____ EXERCISE DATA
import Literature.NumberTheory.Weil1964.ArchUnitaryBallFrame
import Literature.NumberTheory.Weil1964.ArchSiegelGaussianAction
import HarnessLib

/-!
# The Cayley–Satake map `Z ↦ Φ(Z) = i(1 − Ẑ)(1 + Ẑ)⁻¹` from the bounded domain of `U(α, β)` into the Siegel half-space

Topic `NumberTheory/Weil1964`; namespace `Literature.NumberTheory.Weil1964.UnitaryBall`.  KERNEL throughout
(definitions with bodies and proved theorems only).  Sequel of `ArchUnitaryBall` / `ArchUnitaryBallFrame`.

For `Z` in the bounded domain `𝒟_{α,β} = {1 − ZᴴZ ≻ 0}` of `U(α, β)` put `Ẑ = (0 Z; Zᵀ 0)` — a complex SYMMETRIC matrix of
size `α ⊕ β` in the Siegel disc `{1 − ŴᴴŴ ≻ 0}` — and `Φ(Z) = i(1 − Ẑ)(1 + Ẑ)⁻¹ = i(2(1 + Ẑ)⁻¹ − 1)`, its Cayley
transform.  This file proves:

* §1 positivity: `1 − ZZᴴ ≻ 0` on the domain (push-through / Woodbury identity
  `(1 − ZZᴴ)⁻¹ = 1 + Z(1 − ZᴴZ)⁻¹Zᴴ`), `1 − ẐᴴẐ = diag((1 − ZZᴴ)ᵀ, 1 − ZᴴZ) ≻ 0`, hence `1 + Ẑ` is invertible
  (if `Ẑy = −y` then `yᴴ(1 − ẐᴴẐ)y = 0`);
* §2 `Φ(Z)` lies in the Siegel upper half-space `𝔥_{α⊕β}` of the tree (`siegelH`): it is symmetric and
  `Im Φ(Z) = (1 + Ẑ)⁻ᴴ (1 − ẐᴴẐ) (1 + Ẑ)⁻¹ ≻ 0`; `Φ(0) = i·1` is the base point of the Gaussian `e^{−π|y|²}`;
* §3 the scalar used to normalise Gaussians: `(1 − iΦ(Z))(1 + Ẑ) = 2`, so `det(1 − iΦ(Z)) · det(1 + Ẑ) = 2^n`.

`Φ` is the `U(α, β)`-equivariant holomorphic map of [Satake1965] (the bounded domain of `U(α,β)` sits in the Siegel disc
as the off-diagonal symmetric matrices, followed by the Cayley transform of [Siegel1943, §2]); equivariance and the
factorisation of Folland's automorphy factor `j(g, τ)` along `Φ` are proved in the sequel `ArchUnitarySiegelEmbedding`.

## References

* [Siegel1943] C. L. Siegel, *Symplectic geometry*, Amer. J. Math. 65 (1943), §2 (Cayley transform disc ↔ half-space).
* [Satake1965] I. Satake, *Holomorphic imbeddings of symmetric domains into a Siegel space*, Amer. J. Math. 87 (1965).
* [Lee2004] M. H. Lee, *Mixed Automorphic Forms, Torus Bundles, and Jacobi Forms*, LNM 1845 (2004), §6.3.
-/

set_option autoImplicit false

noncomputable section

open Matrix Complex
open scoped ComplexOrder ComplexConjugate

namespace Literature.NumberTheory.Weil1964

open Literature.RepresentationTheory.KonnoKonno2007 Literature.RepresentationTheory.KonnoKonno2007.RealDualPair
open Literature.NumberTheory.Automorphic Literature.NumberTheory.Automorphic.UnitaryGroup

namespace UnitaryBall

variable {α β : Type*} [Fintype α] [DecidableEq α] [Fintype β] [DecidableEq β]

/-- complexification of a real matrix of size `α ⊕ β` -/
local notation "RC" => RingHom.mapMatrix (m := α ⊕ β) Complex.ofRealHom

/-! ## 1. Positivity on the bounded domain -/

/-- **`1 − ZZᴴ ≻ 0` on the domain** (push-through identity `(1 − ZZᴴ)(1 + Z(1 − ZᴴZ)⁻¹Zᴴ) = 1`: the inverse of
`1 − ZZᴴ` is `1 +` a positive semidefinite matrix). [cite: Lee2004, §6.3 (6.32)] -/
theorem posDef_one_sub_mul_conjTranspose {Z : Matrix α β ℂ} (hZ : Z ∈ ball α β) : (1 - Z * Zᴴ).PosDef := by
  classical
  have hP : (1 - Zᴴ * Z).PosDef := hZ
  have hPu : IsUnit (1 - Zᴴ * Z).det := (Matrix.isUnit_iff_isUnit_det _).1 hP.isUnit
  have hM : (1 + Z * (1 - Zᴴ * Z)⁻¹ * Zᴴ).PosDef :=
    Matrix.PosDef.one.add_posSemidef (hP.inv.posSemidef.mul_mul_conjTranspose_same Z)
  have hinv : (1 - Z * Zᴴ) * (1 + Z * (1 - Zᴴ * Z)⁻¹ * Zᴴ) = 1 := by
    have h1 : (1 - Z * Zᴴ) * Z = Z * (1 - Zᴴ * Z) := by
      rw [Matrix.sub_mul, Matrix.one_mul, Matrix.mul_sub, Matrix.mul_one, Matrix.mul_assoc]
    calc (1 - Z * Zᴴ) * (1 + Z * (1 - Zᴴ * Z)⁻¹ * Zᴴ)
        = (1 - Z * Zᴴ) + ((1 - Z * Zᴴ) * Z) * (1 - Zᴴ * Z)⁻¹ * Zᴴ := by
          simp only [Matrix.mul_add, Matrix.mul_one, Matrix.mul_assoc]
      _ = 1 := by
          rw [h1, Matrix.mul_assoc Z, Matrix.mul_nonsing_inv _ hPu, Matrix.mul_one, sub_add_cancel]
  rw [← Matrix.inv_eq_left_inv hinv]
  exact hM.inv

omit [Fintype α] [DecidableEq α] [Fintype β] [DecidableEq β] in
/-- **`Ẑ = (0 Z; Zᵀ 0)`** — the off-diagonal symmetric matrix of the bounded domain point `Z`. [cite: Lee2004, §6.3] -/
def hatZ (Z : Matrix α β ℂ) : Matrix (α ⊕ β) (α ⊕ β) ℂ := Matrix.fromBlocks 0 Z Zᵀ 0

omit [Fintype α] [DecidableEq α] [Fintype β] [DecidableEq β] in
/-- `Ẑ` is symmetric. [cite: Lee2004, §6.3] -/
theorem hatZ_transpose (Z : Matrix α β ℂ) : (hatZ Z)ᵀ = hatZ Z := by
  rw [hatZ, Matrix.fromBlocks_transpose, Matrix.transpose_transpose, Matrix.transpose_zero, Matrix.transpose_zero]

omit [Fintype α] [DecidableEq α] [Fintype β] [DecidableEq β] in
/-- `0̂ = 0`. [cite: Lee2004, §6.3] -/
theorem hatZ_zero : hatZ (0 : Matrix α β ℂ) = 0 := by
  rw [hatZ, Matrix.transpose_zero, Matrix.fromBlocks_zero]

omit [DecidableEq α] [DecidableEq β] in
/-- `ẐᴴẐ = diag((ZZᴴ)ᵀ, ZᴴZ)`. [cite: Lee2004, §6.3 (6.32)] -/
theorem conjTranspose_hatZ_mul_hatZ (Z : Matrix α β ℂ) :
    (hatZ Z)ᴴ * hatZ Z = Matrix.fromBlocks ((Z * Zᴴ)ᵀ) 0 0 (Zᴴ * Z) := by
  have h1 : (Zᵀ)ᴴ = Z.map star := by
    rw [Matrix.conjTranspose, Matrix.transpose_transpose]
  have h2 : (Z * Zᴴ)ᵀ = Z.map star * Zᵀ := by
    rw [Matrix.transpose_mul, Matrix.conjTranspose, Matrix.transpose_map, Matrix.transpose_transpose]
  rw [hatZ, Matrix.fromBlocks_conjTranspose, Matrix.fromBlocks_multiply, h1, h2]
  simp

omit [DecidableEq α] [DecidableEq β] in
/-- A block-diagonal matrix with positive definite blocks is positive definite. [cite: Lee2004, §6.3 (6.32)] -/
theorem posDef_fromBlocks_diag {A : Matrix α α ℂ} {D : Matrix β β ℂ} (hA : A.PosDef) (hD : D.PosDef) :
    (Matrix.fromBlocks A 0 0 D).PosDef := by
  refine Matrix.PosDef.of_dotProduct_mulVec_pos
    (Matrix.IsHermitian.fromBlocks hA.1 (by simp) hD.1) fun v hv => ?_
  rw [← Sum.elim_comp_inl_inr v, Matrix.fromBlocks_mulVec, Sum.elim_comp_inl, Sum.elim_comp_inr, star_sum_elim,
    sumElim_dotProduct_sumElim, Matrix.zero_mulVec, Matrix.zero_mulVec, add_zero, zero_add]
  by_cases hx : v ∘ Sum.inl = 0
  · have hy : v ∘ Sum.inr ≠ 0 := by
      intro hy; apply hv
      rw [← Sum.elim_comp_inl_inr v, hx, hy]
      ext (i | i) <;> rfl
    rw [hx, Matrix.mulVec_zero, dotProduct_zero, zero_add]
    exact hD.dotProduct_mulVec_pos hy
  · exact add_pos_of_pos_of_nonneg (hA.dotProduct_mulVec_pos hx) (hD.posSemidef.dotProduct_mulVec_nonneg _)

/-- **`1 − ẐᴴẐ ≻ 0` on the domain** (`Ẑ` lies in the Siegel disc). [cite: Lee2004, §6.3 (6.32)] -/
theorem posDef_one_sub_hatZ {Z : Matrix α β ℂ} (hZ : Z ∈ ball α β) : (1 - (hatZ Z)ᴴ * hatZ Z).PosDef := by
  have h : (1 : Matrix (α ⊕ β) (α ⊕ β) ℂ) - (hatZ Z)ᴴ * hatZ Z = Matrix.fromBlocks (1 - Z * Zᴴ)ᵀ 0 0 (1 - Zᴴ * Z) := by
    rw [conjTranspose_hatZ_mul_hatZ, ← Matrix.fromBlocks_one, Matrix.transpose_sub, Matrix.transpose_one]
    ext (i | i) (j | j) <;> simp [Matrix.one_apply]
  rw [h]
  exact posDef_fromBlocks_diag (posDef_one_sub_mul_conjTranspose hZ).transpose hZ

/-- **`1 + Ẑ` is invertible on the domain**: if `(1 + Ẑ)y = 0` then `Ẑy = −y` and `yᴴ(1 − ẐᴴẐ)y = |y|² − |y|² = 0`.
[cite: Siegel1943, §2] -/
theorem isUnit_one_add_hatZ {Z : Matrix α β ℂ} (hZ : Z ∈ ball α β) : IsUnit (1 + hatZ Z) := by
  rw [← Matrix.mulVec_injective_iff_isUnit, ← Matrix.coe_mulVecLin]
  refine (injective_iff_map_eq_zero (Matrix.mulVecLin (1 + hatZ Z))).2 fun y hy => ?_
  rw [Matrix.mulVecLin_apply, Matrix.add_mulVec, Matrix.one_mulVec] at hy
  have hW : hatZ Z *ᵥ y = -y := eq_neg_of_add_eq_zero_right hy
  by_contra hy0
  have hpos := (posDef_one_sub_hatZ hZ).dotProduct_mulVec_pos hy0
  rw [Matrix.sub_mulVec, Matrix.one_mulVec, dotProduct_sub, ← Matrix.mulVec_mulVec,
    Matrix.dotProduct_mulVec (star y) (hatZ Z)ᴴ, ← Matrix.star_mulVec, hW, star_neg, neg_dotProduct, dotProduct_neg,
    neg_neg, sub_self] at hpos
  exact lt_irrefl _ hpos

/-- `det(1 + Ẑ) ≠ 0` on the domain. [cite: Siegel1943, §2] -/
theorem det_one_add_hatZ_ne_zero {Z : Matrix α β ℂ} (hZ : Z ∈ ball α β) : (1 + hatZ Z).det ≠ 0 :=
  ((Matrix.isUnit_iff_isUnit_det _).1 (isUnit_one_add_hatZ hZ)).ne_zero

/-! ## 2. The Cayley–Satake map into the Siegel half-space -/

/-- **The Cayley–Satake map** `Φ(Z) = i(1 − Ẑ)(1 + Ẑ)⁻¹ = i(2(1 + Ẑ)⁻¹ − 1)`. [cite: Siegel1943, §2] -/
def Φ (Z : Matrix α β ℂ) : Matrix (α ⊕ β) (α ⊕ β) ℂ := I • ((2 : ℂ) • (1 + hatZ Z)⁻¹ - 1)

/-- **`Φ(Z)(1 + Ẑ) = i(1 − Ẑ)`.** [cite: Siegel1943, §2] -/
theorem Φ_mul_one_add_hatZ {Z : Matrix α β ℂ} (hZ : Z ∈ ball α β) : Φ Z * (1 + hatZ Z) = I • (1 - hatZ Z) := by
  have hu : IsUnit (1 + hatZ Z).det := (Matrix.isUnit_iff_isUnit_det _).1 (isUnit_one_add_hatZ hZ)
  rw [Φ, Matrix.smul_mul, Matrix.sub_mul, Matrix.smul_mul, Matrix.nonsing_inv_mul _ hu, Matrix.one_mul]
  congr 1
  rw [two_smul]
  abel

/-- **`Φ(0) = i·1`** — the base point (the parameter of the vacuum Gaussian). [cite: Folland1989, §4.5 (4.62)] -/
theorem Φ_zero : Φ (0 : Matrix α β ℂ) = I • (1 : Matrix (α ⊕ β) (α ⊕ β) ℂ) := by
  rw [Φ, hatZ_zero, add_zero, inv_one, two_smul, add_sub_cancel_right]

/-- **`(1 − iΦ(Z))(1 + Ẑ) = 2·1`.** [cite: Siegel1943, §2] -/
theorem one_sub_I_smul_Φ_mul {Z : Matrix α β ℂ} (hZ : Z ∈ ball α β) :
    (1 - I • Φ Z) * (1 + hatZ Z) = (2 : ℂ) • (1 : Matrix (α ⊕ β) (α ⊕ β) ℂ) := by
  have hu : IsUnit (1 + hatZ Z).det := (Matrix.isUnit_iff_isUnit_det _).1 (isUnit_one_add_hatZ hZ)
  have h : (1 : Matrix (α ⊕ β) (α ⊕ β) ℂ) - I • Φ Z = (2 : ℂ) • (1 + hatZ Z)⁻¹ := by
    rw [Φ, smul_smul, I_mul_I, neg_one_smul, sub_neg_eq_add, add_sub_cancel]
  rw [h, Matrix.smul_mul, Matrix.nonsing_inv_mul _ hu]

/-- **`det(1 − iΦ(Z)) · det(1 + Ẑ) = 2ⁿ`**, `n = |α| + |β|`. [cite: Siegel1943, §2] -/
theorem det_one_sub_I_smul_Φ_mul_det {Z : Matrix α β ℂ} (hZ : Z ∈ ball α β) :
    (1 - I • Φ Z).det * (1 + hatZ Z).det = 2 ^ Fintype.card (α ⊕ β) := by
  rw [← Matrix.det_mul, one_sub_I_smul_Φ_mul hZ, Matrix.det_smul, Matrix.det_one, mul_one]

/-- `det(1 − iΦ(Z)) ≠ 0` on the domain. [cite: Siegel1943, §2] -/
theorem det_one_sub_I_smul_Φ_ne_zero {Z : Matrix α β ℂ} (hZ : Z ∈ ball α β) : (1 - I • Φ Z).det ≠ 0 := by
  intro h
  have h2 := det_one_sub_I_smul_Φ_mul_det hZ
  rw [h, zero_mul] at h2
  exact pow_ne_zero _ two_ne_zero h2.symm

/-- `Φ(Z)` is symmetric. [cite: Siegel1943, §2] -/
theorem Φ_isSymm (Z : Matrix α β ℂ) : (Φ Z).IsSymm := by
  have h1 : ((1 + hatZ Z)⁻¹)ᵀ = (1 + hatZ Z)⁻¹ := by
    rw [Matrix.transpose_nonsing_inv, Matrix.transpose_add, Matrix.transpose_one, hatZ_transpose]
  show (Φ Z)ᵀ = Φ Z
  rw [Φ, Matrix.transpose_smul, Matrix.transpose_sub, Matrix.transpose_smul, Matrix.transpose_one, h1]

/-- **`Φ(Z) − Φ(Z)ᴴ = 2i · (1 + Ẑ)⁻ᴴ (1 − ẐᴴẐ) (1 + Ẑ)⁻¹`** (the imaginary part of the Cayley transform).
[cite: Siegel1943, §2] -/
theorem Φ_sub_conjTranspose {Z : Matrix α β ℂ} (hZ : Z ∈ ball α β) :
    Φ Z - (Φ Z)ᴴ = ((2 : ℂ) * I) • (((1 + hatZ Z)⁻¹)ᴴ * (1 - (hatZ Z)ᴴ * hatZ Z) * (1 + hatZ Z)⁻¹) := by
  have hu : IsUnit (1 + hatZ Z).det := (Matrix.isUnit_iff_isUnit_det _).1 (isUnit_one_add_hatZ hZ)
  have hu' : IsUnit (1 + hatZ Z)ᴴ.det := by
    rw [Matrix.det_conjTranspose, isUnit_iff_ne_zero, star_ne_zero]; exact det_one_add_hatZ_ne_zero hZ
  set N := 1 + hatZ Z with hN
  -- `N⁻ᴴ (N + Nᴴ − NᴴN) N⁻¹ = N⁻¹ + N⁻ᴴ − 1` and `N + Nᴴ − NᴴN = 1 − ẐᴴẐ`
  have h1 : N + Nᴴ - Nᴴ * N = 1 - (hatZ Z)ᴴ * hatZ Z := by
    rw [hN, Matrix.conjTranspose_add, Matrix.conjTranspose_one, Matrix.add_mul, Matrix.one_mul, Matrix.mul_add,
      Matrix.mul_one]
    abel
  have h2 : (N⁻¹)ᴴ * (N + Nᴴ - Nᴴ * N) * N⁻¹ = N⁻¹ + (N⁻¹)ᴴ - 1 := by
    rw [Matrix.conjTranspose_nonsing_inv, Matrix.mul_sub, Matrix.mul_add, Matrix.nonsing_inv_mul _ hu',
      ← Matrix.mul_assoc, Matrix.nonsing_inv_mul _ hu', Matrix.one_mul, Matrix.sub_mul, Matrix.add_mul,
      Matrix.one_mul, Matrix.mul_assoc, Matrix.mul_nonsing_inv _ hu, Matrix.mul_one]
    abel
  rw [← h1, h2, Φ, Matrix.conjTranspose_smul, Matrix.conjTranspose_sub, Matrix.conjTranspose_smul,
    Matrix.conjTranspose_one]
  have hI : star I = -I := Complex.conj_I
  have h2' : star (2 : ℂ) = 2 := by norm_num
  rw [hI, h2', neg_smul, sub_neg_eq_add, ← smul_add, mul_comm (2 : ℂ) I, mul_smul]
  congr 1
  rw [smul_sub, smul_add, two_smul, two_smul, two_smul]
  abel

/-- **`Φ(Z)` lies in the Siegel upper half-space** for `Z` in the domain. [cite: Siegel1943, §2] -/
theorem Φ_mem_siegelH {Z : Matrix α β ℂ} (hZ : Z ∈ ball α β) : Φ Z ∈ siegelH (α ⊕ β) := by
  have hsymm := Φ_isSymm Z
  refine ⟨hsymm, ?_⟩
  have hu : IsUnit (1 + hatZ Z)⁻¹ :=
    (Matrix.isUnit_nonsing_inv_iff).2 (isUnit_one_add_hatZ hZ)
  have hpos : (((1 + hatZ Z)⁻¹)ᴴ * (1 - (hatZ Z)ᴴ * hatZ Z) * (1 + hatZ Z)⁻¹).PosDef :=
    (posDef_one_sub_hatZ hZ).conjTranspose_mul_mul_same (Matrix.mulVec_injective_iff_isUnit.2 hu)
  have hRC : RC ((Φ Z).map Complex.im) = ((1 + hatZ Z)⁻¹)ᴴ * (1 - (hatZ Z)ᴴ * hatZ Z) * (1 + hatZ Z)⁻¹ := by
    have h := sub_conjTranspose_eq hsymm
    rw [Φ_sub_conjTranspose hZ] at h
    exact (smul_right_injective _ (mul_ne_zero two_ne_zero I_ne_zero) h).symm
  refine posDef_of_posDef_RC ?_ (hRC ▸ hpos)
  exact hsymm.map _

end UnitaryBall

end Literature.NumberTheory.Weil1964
________
____ EXERCISE DATA
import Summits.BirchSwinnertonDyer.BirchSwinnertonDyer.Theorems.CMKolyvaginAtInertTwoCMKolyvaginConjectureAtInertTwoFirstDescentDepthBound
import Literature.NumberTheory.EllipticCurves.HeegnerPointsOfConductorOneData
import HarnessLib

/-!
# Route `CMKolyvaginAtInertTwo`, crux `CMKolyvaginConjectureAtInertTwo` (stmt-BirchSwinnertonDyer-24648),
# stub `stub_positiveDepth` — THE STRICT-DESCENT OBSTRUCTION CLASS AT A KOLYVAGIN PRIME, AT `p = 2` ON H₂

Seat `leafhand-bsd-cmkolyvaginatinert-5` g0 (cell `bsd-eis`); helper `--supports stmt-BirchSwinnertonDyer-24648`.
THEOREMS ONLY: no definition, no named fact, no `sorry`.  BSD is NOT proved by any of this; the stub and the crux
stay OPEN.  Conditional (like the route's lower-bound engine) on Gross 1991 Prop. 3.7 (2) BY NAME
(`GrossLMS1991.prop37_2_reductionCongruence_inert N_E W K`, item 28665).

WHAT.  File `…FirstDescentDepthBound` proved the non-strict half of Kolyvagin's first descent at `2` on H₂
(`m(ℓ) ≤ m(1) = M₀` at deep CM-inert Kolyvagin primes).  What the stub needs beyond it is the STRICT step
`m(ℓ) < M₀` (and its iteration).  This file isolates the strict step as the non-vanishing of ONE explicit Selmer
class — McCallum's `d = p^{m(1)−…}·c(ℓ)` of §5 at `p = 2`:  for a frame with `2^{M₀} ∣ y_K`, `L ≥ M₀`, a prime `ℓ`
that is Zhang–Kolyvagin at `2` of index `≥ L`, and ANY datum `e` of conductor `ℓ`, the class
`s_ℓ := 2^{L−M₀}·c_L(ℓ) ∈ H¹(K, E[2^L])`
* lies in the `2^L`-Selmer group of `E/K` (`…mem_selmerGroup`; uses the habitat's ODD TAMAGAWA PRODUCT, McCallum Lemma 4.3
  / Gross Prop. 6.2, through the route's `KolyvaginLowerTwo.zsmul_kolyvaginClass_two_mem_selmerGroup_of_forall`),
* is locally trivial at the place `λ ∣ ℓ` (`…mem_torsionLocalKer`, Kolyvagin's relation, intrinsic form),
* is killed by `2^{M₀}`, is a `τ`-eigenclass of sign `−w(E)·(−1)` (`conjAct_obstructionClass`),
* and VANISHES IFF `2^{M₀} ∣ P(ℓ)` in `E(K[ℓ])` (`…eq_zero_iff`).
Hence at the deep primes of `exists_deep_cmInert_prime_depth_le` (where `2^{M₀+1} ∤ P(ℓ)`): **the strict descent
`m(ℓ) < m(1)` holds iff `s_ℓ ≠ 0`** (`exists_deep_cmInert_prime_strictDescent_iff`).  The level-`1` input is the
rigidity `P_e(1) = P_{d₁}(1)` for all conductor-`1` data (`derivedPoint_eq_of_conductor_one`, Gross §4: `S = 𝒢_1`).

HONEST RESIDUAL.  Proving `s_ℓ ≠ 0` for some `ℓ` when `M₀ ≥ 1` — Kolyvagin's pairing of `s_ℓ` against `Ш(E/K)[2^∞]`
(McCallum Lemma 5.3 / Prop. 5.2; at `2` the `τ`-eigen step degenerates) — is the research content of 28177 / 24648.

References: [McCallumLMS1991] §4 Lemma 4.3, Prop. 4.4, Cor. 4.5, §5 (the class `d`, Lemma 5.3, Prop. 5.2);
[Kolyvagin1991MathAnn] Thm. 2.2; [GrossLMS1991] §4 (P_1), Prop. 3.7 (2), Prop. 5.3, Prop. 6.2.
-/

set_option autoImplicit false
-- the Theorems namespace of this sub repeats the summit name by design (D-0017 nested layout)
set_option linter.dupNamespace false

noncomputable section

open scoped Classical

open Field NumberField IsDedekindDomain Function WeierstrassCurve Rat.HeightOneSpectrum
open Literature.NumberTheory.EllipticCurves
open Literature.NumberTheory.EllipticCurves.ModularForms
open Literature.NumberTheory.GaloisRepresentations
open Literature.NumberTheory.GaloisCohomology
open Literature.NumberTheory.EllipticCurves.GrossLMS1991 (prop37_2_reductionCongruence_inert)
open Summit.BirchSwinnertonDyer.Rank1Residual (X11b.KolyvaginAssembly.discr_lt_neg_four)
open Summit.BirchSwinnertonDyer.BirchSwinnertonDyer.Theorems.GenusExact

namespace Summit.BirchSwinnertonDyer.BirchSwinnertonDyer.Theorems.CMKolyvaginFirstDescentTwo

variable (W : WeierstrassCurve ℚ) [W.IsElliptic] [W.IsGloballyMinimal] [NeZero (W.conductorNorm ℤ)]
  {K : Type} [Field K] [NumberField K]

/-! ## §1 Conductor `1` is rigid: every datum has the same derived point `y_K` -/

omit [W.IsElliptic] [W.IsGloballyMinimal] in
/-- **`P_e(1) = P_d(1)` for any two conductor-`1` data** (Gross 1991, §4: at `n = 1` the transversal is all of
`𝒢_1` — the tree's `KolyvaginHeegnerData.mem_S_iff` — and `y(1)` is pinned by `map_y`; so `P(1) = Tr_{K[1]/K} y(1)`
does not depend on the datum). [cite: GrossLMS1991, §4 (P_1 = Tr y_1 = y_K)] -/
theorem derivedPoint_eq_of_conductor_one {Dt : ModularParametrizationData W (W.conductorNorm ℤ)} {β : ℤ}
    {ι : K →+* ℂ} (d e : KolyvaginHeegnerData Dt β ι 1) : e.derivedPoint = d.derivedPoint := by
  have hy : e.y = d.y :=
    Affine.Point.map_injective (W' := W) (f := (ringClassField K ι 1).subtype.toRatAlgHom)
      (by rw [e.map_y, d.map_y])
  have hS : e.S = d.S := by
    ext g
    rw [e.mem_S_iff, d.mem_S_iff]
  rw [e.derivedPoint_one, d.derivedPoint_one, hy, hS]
________
Go through the entries and copy each line holding the string "BirchSwinnertonDyer".

## RESPONSE TO THE EXERCISE
import Summits.BirchSwinnertonDyer.BirchSwinnertonDyer.Theorems.CMKolyvaginAtInertTwoCMKolyvaginConjectureAtInertTwoFirstDescentDepthBound
# Route `CMKolyvaginAtInertTwo`, crux `CMKolyvaginConjectureAtInertTwo` (stmt-BirchSwinnertonDyer-24648),
Seat `leafhand-bsd-cmkolyvaginatinert-5` g0 (cell `bsd-eis`); helper `--supports stmt-BirchSwinnertonDyer-24648`.
open Summit.BirchSwinnertonDyer.Rank1Residual (X11b.KolyvaginAssembly.discr_lt_neg_four)
open Summit.BirchSwinnertonDyer.BirchSwinnertonDyer.Theorems.GenusExact
namespace Summit.BirchSwinnertonDyer.BirchSwinnertonDyer.Theorems.CMKolyvaginFirstDescentTwo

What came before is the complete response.